> [WHAT TO WORK ON] Go through the records and extract every line with the word "folklore".

------ DATA PROVIDED

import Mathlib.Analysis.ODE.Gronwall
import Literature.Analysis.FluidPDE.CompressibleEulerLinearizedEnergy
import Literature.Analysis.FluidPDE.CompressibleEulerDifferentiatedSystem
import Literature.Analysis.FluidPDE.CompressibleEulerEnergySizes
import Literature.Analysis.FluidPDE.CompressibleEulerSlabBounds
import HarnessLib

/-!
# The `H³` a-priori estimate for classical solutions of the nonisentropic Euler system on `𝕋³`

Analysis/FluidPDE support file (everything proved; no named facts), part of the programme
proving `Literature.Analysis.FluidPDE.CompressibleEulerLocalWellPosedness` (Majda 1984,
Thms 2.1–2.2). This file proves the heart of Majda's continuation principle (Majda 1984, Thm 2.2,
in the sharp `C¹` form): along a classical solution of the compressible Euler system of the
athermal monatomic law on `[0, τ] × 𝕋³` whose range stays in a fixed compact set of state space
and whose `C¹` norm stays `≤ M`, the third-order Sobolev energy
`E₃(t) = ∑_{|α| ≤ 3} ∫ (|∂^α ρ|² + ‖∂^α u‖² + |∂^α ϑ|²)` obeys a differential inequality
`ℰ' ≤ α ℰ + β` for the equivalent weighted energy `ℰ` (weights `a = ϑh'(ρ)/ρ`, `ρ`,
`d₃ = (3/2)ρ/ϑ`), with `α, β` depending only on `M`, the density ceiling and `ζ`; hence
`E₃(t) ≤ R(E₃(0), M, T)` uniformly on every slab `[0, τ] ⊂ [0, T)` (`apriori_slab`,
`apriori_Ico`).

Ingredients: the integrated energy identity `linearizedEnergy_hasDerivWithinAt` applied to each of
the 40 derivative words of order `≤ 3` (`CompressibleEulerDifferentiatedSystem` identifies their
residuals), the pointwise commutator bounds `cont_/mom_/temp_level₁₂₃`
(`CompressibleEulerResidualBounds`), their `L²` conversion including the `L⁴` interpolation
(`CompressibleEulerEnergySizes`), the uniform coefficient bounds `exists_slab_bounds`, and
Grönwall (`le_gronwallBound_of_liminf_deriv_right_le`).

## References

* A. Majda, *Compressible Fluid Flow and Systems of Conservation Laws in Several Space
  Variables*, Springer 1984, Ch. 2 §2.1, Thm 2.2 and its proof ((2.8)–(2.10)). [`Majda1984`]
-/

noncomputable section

------------
------ DATA PROVIDED

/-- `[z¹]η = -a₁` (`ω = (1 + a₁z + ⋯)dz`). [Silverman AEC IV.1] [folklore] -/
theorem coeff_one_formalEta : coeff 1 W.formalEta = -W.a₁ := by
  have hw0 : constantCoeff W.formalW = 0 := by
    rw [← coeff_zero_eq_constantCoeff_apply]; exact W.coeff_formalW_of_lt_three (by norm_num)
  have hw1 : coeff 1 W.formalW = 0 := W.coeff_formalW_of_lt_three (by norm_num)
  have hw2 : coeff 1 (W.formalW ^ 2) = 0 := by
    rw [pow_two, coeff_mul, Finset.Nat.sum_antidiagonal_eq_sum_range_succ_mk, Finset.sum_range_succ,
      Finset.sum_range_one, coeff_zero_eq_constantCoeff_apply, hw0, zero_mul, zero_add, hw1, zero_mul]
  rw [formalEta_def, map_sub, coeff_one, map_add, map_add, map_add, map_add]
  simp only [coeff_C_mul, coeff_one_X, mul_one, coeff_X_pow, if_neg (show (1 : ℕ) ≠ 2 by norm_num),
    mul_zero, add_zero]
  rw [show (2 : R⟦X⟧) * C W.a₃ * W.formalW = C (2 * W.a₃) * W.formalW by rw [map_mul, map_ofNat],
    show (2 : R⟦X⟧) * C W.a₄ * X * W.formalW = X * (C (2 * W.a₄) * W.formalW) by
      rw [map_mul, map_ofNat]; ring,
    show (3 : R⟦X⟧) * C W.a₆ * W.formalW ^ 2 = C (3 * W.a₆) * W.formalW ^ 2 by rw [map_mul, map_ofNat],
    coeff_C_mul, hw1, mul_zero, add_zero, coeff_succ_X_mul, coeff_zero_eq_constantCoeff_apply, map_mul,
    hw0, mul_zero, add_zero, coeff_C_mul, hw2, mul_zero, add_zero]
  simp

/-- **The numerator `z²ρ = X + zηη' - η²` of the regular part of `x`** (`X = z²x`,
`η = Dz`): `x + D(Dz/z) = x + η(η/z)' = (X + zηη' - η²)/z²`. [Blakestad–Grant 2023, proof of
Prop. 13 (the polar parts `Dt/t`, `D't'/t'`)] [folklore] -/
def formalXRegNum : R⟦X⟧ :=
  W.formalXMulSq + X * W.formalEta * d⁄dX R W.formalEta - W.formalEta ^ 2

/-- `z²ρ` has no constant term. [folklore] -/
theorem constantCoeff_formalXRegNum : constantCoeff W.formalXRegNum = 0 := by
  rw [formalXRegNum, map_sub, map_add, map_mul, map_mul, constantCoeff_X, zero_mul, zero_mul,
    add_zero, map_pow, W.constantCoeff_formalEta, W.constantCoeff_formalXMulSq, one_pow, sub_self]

------------

> [RESPONSE TO THIS TASK]
/-- `[z¹]η = -a₁` (`ω = (1 + a₁z + ⋯)dz`). [Silverman AEC IV.1] [folklore] -/
Prop. 13 (the polar parts `Dt/t`, `D't'/t'`)] [folklore] -/
/-- `z²ρ` has no constant term. [folklore] -/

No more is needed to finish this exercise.